Era una gelida e monotona sera d’inverno. 
In quella spiaggia così deserta e silenziosa, vi era soltanto un’unica presenza, che non contribuiva poi tanto, a spezzare quello sgradevole silenzio intento a dominare, in quel luogo. 
Un ragazzo dai lineamenti asiatici, dalla statura medio-alta, più o meno sul metro e settantotto, se ne stava tranquillamente seduto sulla riva di quella spiaggia isolata, in silenzio, senza nessuno attorno a sé. 
A coprire la schiena e parte dei lisci capelli, di un castano non troppo scuro ed intenso, con qualche ciocca più chiara qui e lì, anche sulla frangia che sfiorava di poco le lunghe ciglia del giovane, vi erano un paio di grandi e maestose ali, dalle morbide piume di un bianco candido, quasi totalmente pure, se non per qualche eccezione sulle punte, ovvero delle piume tinte di un nero corvino. 
Gli occhi del ragazzo erano di una bellezza sconfinata, ma di un colore piuttosto scuro, e quindi monotono.
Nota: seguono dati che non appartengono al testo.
/-- The coboundary `g ↦ T_g Q − Q` is a crossed homomorphism (`T_{gh} = T_g T_h`). [folklore] -/
theorem coboundary_mul (hT : ∀ g h P, T (g * h) P = T g (T h P)) (Q : V.toAffine.Point)
    (g h : G) : T (g * h) Q - Q = (T g Q - Q) + T g (T h Q - Q) := by
  rw [hT, map_sub]; abel

/-- Twisting a crossed homomorphism by a coboundary gives a crossed homomorphism. [folklore] -/
theorem cocycle_add_coboundary {e : G → V.toAffine.Point}
    (he : ∀ g h, e (g * h) = e g + T g (e h)) (hT : ∀ g h P, T (g * h) P = T g (T h P))
    (Q : V.toAffine.Point) (g h : G) :
    e (g * h) + (T (g * h) Q - Q) = (e g + (T g Q - Q)) + T g (e h + (T h Q - Q)) := by
  rw [he, coboundary_mul hT, map_add]; abel

end Cocycle

/-! ## §3 One step of the almost-étale successive approximation -/
section Step

variable [Fintype (G ⧸ U)] {σ : G → (L ≃+* L)} {T : G → V.toAffine.Point →+ V.toAffine.Point}
  {S : Subfield L} {Rat : AddSubgroup V.toAffine.Point} {x : L}

/-- The trace `y = Σ_{q ∈ G/U} σ_{q.out} x` of a `U`-fixed `x` is `G`-invariant. [folklore] -/
theorem map_trace_eq (hσmul : ∀ g h z, σ (g * h) z = σ g (σ h z))
    (hσU : ∀ u ∈ U, ∀ s ∈ S, σ u s = s) (hxS : x ∈ S) (g : G) :
    σ g (∑ q : G ⧸ U, σ q.out x) = ∑ q : G ⧸ U, σ q.out x := by
  rw [map_sum]
  have hinv : ∀ k, ∀ u ∈ U, σ (k * u) x = σ k x := fun k u hu ↦ by
    rw [hσmul, hσU u hu x hxS]
  have key : ∀ q : G ⧸ U, σ g (σ q.out x) = σ (g • q).out x := fun q ↦ by
    rw [apply_out_smul_eq (fun k ↦ σ k x) hinv g q, hσmul]
  simp_rw [key]
  exact Equiv.sum_comp (MulAction.toPerm g) (fun q : G ⧸ U ↦ σ q.out x)

/-- **One step.** Hypotheses as in the module docstring; given a crossed homomorphism
`e : G → E₁ ∩ Rat` vanishing on `U` with `|z(e g)| ≤ η² s` (`η = |y|`, `s < 1`), there is
`Q ∈ E₁ ∩ Rat` with `|z Q| ≤ η s` such that `e + ∂Q` (again a crossed homomorphism
`G → E₁ ∩ Rat` vanishing on `U`) has `|z| ≤ η² s²`. [folklore] -/
theorem exists_step_of_trace (hσmul : ∀ g h z, σ (g * h) z = σ g (σ h z))
    (hσw : ∀ g z, w (σ g z) = w z)
    (hTker : ∀ g P, P ∈ kernel w V → T g P ∈ kernel w V)
    (hTz : ∀ g P, P ∈ kernel w V → (T g P).zCoord = σ g P.zCoord)
    (hSσ : ∀ g, ∀ s ∈ S, σ g s ∈ S) (hσU : ∀ u ∈ U, ∀ s ∈ S, σ u s = s)
    (hRatU : ∀ u ∈ U, ∀ P ∈ Rat, T u P = P)
    (hRatz : ∀ P ∈ Rat, P ∈ kernel w V → P.zCoord ∈ S)
    (hlift : ∀ z ∈ S, w z < 1 → ∃ P ∈ kernel w V, P ∈ Rat ∧ P.zCoord = z)
    (hx1 : w x ≤ 1) (hxS : x ∈ S) (hy : 0 < w (∑ q : G ⧸ U, σ q.out x))
    {s : ℝ≥0} (hs : s < 1)
    {e : G → V.toAffine.Point} (he : ∀ g h, e (g * h) = e g + T g (e h))
    (heK : ∀ g, e g ∈ kernel w V) (heR : ∀ g, e g ∈ Rat) (heU : ∀ u ∈ U, e u = 0)
    (hez : ∀ g, w (e g).zCoord ≤ w (∑ q : G ⧸ U, σ q.out x) ^ 2 * s) :
    ∃ Q : V.toAffine.Point, Q ∈ kernel w V ∧ Q ∈ Rat ∧
      w Q.zCoord ≤ w (∑ q : G ⧸ U, σ q.out x) * s ∧
      (∀ u ∈ U, e u + (T u Q - Q) = 0) ∧
      ∀ g, w (e g + (T g Q - Q)).zCoord ≤ w (∑ q : G ⧸ U, σ q.out x) ^ 2 * s ^ 2 := by
  -- notation
  set y : L := ∑ q : G ⧸ U, σ q.out x with hydef
  set η : ℝ≥0 := w y with hηdef
  have hη1 : η ≤ 1 := by
    refine Valuation.map_sum_le w fun q _ ↦ ?_
    rw [hσw]; exact hx1
  have hy0 : y ≠ 0 := fun h ↦ by rw [hηdef, h, map_zero] at hy; exact lt_irrefl _ hy
  have hyS : y ∈ S := Subfield.sum_mem S fun q _ ↦ hSσ _ x hxS
  have hσy : ∀ g, σ g y = y := map_trace_eq hσmul hσU hxS
  have ht1 : η ^ 2 * s ≤ η * s := by
    rw [sq, mul_assoc]; exact mul_le_of_le_one_left zero_le hη1
  have hηs1 : η * s < 1 := by
    calc η * s ≤ 1 * s := by gcongr
      _ = s := one_mul s
      _ < 1 := hs
  -- right `U`-invariance of `e` and of `k ↦ σ_k x`
  have heinv : ∀ k, ∀ u ∈ U, e (k * u) = e k := fun k u hu ↦ cocycle_apply_mul_of_mem he heU k hu
  have hσinv : ∀ k, ∀ u ∈ U, σ (k * u) x = σ k x := fun k u hu ↦ by
    rw [hσmul, hσU u hu x hxS]
  -- the parameters `f g = z(e g)` and the element `b`
  set f : G → L := fun g ↦ (e g).zCoord with hfdef
  have hfS : ∀ g, f g ∈ S := fun g ↦ hRatz _ (heR g) (heK g)
  have hfinv : ∀ k, ∀ u ∈ U, f (k * u) = f k := fun k u hu ↦ by
    simp only [hfdef, heinv k u hu]
  set b : L := ∑ q : G ⧸ U, f q.out * σ q.out x with hbdef
  have hbS : b ∈ S := Subfield.sum_mem S fun q _ ↦ S.mul_mem (hfS _) (hSσ _ x hxS)
  have hbw : w b ≤ η ^ 2 * s := by
    refine Valuation.map_sum_le w fun q _ ↦ ?_
    rw [map_mul, hσw]
    calc w (f q.out) * w x ≤ η ^ 2 * s * 1 := by gcongr; exact hez _
      _ = η ^ 2 * s := mul_one _
  set B : L := b * y⁻¹ with hBdef
  have hBS : B ∈ S := S.mul_mem hbS (S.inv_mem hyS)
  have hBw : w B ≤ η * s := by
    rw [hBdef, map_mul, map_inv₀, ← hηdef]
    have hη0 : η ≠ 0 := hy.ne'
    calc w b * η⁻¹ ≤ η ^ 2 * s * η⁻¹ := by gcongr
      _ = η * s := by field_simp
  have hBlt : w B < 1 := hBw.trans_lt hηs1
  -- the Hensel lift
  obtain ⟨Q, hQK, hQR, hQz⟩ := hlift B hBS hBlt
  have hTQK : ∀ g, T g Q ∈ kernel w V := fun g ↦ hTker g Q hQK
  have hTQz : ∀ g, (T g Q).zCoord = σ g B := fun g ↦ by rw [hTz g Q hQK, hQz]
  refine ⟨Q, hQK, hQR, by rw [hQz]; exact hBw, fun u hu ↦ ?_, fun g ↦ ?_⟩
  · rw [heU u hu, hRatU u hu Q hQR, sub_self, add_zero]
  -- the estimate for `e g + (T g Q - Q)`
  have hAK : e g + T g Q ∈ kernel w V := (kernel w V).add_mem (heK g) (hTQK g)
  rw [← add_sub_assoc, ← val_zCoord_sub hAK hQK, hQz]
  -- (a) the chart congruence for `A = e g + T g Q`
  have hδ₁ : w ((e g + T g Q).zCoord - f g - σ g B) ≤ (η * s) ^ 2 := by
    rw [← hTQz g]
    refine (val_zCoord_add_sub_le (heK g) (hTQK g)).trans ?_
    gcongr
    refine max_le ((hez g).trans ht1) ?_
    rw [hTQz, hσw]; exact hBw
  -- (b) the cocycle identity on parameters: `σ_g f(q̃) = f(g q̃) - f g - δ₂ q`
  have hδ₂ : ∀ q : G ⧸ U,
      w (f (g * q.out) - f g - σ g (f q.out)) ≤ (η ^ 2 * s) ^ 2 := by
    intro q
    have hPK : T g (e q.out) ∈ kernel w V := hTker g _ (heK _)
    have e1 : f (g * q.out) - f g - σ g (f q.out) =
        (e g + T g (e q.out)).zCoord - (e g).zCoord - (T g (e q.out)).zCoord := by
      simp only [hfdef]; rw [he g q.out, hTz g _ (heK _)]
    rw [e1]
    refine (val_zCoord_add_sub_le (heK g) hPK).trans ?_
    gcongr
    refine max_le (hez g) ?_
    rw [hTz g _ (heK _), hσw]; exact hez _
  -- (c) `σ_g b = b - f g * y - err`
  set err : L := ∑ q : G ⧸ U, (f (g * q.out) - f g - σ g (f q.out)) * σ (g • q).out x
    with herrdef
  have herrw : w err ≤ (η ^ 2 * s) ^ 2 := by
    refine Valuation.map_sum_le w fun q _ ↦ ?_
    rw [map_mul, hσw]
    calc w (f (g * q.out) - f g - σ g (f q.out)) * w x ≤ (η ^ 2 * s) ^ 2 * 1 := by
          gcongr; exact hδ₂ q
      _ = (η ^ 2 * s) ^ 2 := mul_one _
  have hσb : σ g b = b - f g * y - err := by
    have h1 : σ g b = ∑ q : G ⧸ U, σ g (f q.out) * σ (g • q).out x := by
      rw [hbdef, map_sum]
      refine Finset.sum_congr rfl fun q _ ↦ ?_
      rw [map_mul, apply_out_smul_eq (fun k ↦ σ k x) hσinv g q, hσmul]
    have h2 : ∀ q : G ⧸ U, σ g (f q.out) * σ (g • q).out x =
        f (g • q).out * σ (g • q).out x - f g * σ (g • q).out x -
          (f (g * q.out) - f g - σ g (f q.out)) * σ (g • q).out x := by
      intro q
      rw [apply_out_smul_eq f hfinv g q]; ring
    rw [h1, Finset.sum_congr rfl fun q _ ↦ h2 q, Finset.sum_sub_distrib, Finset.sum_sub_distrib,
      ← herrdef, ← Finset.mul_sum]
    have h3 : ∑ q : G ⧸ U, f (g • q).out * σ (g • q).out x = b :=
      Equiv.sum_comp (MulAction.toPerm g) (fun q : G ⧸ U ↦ f q.out * σ q.out x)
    have h4 : ∑ q : G ⧸ U, σ (g • q).out x = y :=
      Equiv.sum_comp (MulAction.toPerm g) (fun q : G ⧸ U ↦ σ q.out x)
    rw [h3, h4]
  -- (d) `f g + σ_g B - B = -err / y`
  have hkey : f g + σ g B - B = -(err * y⁻¹) := by
    rw [hBdef, map_mul, map_inv₀, hσy g, hσb]
    field_simp
    ring
  have hkeyw : w (f g + σ g B - B) ≤ η ^ 2 * s ^ 2 := by
    rw [hkey, Valuation.map_neg, map_mul, map_inv₀, ← hηdef]
    have hη0 : η ≠ 0 := hy.ne'
    calc w err * η⁻¹ ≤ (η ^ 2 * s) ^ 2 * η⁻¹ := by gcongr
      _ = η ^ 2 * s ^ 2 * η := by field_simp
      _ ≤ η ^ 2 * s ^ 2 * 1 := by gcongr
      _ = η ^ 2 * s ^ 2 := mul_one _
  -- (e) assemble
  have esplit : (e g + T g Q).zCoord - B =
      ((e g + T g Q).zCoord - f g - σ g B) + (f g + σ g B - B) := by ring
  rw [esplit]
  exact (Valuation.map_add w _ _).trans (max_le (hδ₁.trans (le_of_eq (mul_pow η s 2))) hkeyw)

/-! ## §4 The limit: every small crossed homomorphism is principal -/
/-- **Almost-étale successive approximation** (the mechanism of Coates–Greenberg 1996 Thm. 3.1 /
Bondarko 2007 Thm. 9.2, abstractly; twin of the tree's unramified engine
`FormalGroupChart.exists_map_sub_eq_of_sum_eq_zero`). Data and hypotheses as in the module
docstring: isometric ring automorphisms `σ_g` of `(L, w)`, an action `T_g` on the points of a
`w`-integral `V/L` preserving `E₁` with `z(T_g P) = σ_g z(P)` and `T_{gh} = T_g T_h`;
a finite-index `U ≤ G`; a subfield `S` stable under the `σ_g` and fixed by the `σ_u`; a subgroup
`Rat` of points stable under the `T_g`, fixed by the `T_u`, whose `E₁`-points have parameters in
`S`; Hensel lifts in `E₁ ∩ Rat` of every `z ∈ S` with `|z| < 1`; completeness of `S` for sequences
with geometric modulus; an integral `x ∈ S` whose trace `y = Σ_{q ∈ G/U} σ_{q.out} x` has
`|y| > 0`. Then **every crossed homomorphism `c : G → E₁ ∩ Rat` (`c (gh) = c g + T_g (c h)`)
vanishing on `U` with `|z(c g)| ≤ |y|² θ` for some `θ < 1` is principal**:
`c g = T_g P − P` for some `P ∈ E₁ ∩ Rat`.
[cite: CoatesGreenberg1996, §3 Thm. 3.1 (mechanism of proof)]
[cite: Bondarko2007FormalGroupsSurvey, §9.2 Thm. 9.2 (held p0081)] -/
theorem exists_forall_eq_sub_of_cocycle_of_trace (hσmul : ∀ g h z, σ (g * h) z = σ g (σ h z))
    (hσw : ∀ g z, w (σ g z) = w z) (hT : ∀ g h P, T (g * h) P = T g (T h P))
    (hTker : ∀ g P, P ∈ kernel w V → T g P ∈ kernel w V)
    (hTz : ∀ g P, P ∈ kernel w V → (T g P).zCoord = σ g P.zCoord)
    (hSσ : ∀ g, ∀ s ∈ S, σ g s ∈ S) (hσU : ∀ u ∈ U, ∀ s ∈ S, σ u s = s)
    (hRatT : ∀ g, ∀ P ∈ Rat, T g P ∈ Rat) (hRatU : ∀ u ∈ U, ∀ P ∈ Rat, T u P = P)
    (hRatz : ∀ P ∈ Rat, P ∈ kernel w V → P.zCoord ∈ S)
    (hlift : ∀ z ∈ S, w z < 1 → ∃ P ∈ kernel w V, P ∈ Rat ∧ P.zCoord = z)
    (hcomplete : ∀ θ : ℝ≥0, θ < 1 → ∀ a : ℕ → L, (∀ r, a r ∈ S) →
      (∀ r, w (a (r + 1) - a r) ≤ θ ^ (r + 1)) → ∃ z ∈ S, ∀ r, w (z - a r) ≤ θ ^ (r + 1))
    (hx1 : w x ≤ 1) (hxS : x ∈ S) (hy : 0 < w (∑ q : G ⧸ U, σ q.out x))
    {θ : ℝ≥0} (hθ : θ < 1)
    {c : G → V.toAffine.Point} (hc : ∀ g h, c (g * h) = c g + T g (c h))
    (hcK : ∀ g, c g ∈ kernel w V) (hcR : ∀ g, c g ∈ Rat) (hcU : ∀ u ∈ U, c u = 0)
    (hcz : ∀ g, w (c g).zCoord ≤ w (∑ q : G ⧸ U, σ q.out x) ^ 2 * θ) :
    ∃ P : V.toAffine.Point, P ∈ kernel w V ∧ P ∈ Rat ∧ ∀ g, c g = T g P - P := by
  -- notation
  set y : L := ∑ q : G ⧸ U, σ q.out x with hydef
  set η : ℝ≥0 := w y with hηdef
  have hη1 : η ≤ 1 := by
    refine Valuation.map_sum_le w fun q _ ↦ ?_
    rw [hσw]; exact hx1
  -- the twisted crossed homomorphisms `c + ∂P'`
  have hcob : ∀ P' : V.toAffine.Point, ∀ g h,
      c (g * h) + (T (g * h) P' - P') = (c g + (T g P' - P')) + T g (c h + (T h P' - P')) :=
    fun P' g h ↦ cocycle_add_coboundary hc hT P' g h
  have hcobK : ∀ P' ∈ kernel w V, ∀ g, c g + (T g P' - P') ∈ kernel w V := fun P' hP' g ↦
    (kernel w V).add_mem (hcK g) ((kernel w V).sub_mem (hTker g P' hP') hP')
  have hcobR : ∀ P' ∈ Rat, ∀ g, c g + (T g P' - P') ∈ Rat := fun P' hP' g ↦
    Rat.add_mem (hcR g) (Rat.sub_mem (hRatT g P' hP') hP')
  -- the invariant at level `r`
  let Inv : ℕ → V.toAffine.Point → Prop := fun r P' ↦
    P' ∈ kernel w V ∧ P' ∈ Rat ∧ (∀ u ∈ U, c u + (T u P' - P') = 0) ∧
      ∀ g, w (c g + (T g P' - P')).zCoord ≤ η ^ 2 * θ ^ (r + 1)
  have hInv0 : Inv 0 0 := by
    refine ⟨(kernel w V).zero_mem, Rat.zero_mem, fun u hu ↦ ?_, fun g ↦ ?_⟩
    · rw [hcU u hu, map_zero, sub_zero, add_zero]
    · rw [map_zero, sub_zero, add_zero, zero_add, pow_one]; exact hcz g
  -- the step
  have hstep : ∀ (r : ℕ) (P' : {P' // Inv r P'}), ∃ P'' : {P'' // Inv (r + 1) P''},
      w (P''.1.zCoord - P'.1.zCoord) ≤ θ ^ (r + 1) := by
    rintro r ⟨P', hP'K, hP'R, hP'U, hP'z⟩
    have hs : θ ^ (r + 1) < 1 := pow_lt_one₀ zero_le hθ (Nat.succ_ne_zero r)
    obtain ⟨Q, hQK, hQR, hQz, hQU, hQest⟩ := exists_step_of_trace hσmul hσw hTker hTz hSσ hσU hRatU
      hRatz hlift hx1 hxS hy hs (hcob P') (hcobK P' hP'K) (hcobR P' hP'R) hP'U hP'z
    have e1 : ∀ g, c g + (T g (P' + Q) - (P' + Q)) = (c g + (T g P' - P')) + (T g Q - Q) := by
      intro g; rw [map_add]; abel
    refine ⟨⟨P' + Q, (kernel w V).add_mem hP'K hQK, Rat.add_mem hP'R hQR, fun u hu ↦ ?_,
      fun g ↦ ?_⟩, ?_⟩
    · rw [e1, hQU u hu]
    · rw [e1]
      refine (hQest g).trans ?_
      rw [← pow_mul]
      exact mul_le_mul_of_nonneg_left (pow_le_pow_right_of_le_one' hθ.le (by omega)) zero_le
    · change w ((P' + Q).zCoord - P'.zCoord) ≤ θ ^ (r + 1)
      rw [val_zCoord_add_sub_eq hP'K hQK]
      refine hQz.trans ?_
      calc η * θ ^ (r + 1) ≤ 1 * θ ^ (r + 1) := by gcongr
        _ = θ ^ (r + 1) := one_mul _
  choose next hnext using hstep
  -- the sequence of partial sums and its parameters
  let seq : ∀ r : ℕ, {P' // Inv r P'} := fun r ↦ Nat.rec ⟨0, hInv0⟩ (fun r s ↦ next r s) r
  have hseq_succ : ∀ r, seq (r + 1) = next r (seq r) := fun r ↦ rfl
  set a : ℕ → L := fun r ↦ (seq r).1.zCoord with hadef
  have haS : ∀ r, a r ∈ S := fun r ↦ hRatz _ (seq r).2.2.1 (seq r).2.1
  have hcauchy : ∀ r, w (a (r + 1) - a r) ≤ θ ^ (r + 1) := by
    intro r
    simp only [hadef]
    rw [hseq_succ]
    exact hnext r (seq r)
  obtain ⟨z, hzS, hz⟩ := hcomplete θ hθ a haS hcauchy
  have ha0 : a 0 = 0 := by
    simp only [hadef]
    exact WeierstrassCurve.Affine.Point.zCoord_zero
  have hzw : w z < 1 := by
    have h := hz 0
    rw [ha0, sub_zero, zero_add, pow_one] at h
    exact h.trans_lt hθ
  obtain ⟨P, hPK, hPR, hPz⟩ := hlift z hzS hzw
  refine ⟨-P, (kernel w V).neg_mem hPK, Rat.neg_mem hPR, fun g ↦ ?_⟩
  -- `c g + (T g P - P)` has arbitrarily small parameter
  have hTPK : T g P ∈ kernel w V := hTker g P hPK
  have hRK : c g + (T g P - P) ∈ kernel w V := hcobK P hPK g
  have hRsmall : ∀ r, w (c g + (T g P - P)).zCoord ≤ θ ^ (r + 1) := by
    intro r
    obtain ⟨hP'K, -, -, hP'z⟩ := (seq r).2
    have hDK : P - (seq r).1 ∈ kernel w V := (kernel w V).sub_mem hPK hP'K
    have hTDK : T g (P - (seq r).1) ∈ kernel w V := hTker g _ hDK
    have hDz : w (P - (seq r).1).zCoord ≤ θ ^ (r + 1) := by
      rw [← val_zCoord_sub hPK hP'K, hPz]
      exact hz r
    have hTD : w (T g (P - (seq r).1) - (P - (seq r).1)).zCoord ≤ θ ^ (r + 1) := by
      refine (val_zCoord_sub_le hTDK hDK).trans (max_le ?_ hDz)
      rw [hTz g _ hDK, hσw]
      exact hDz
    have eR : c g + (T g P - P) =
        (c g + (T g (seq r).1 - (seq r).1)) + (T g (P - (seq r).1) - (P - (seq r).1)) := by
      rw [map_sub]; abel
    rw [eR]
    refine (val_zCoord_add_le (hcobK _ hP'K g) ((kernel w V).sub_mem hTDK hDK)).trans
      (max_le ((hP'z g).trans ?_) hTD)
    calc η ^ 2 * θ ^ (r + 1) ≤ 1 * θ ^ (r + 1) := by gcongr; exact pow_le_one₀ zero_le hη1
      _ = θ ^ (r + 1) := one_mul _
  have hRz : (c g + (T g P - P)).zCoord = 0 := by
    by_contra h0
    have hpos : 0 < w (c g + (T g P - P)).zCoord := (Valuation.pos_iff w).mpr h0
    obtain ⟨r, hr⟩ := exists_pow_lt_of_lt_one hpos hθ
    have h1 : θ ^ (r + 1) ≤ θ ^ r := pow_le_pow_right_of_le_one' hθ.le (Nat.le_succ r)
    exact lt_irrefl _ (((hRsmall r).trans h1).trans_lt hr)
  have hR0 := (zCoord_eq_zero_iff hRK).mp hRz
  rw [map_neg, sub_neg_eq_add]
  rw [← sub_eq_zero]
  rw [← hR0]
  abel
Però, rivestite di quel leggerissimo strato di lucidità, causato dalla luce dei raggi lunari che andavano a posarsi sopra, le iridi dell'angelo erano in grado di incantare chiunque le guardasse, seppur scure e non così appariscenti. 
Era vestito di una semplice felpa di un blu abbastanza intenso, perfettamente abbinata al paio di jeans stretti neri che indossava, lievemente strappati su cosce e ginocchia, che mettevano in risalto le esili gambe del ragazzo, ed anche al paio di scarpe da ginnastica del medesimo colore della felpa, leggermente consumate per via del continuo uso quotidiano. 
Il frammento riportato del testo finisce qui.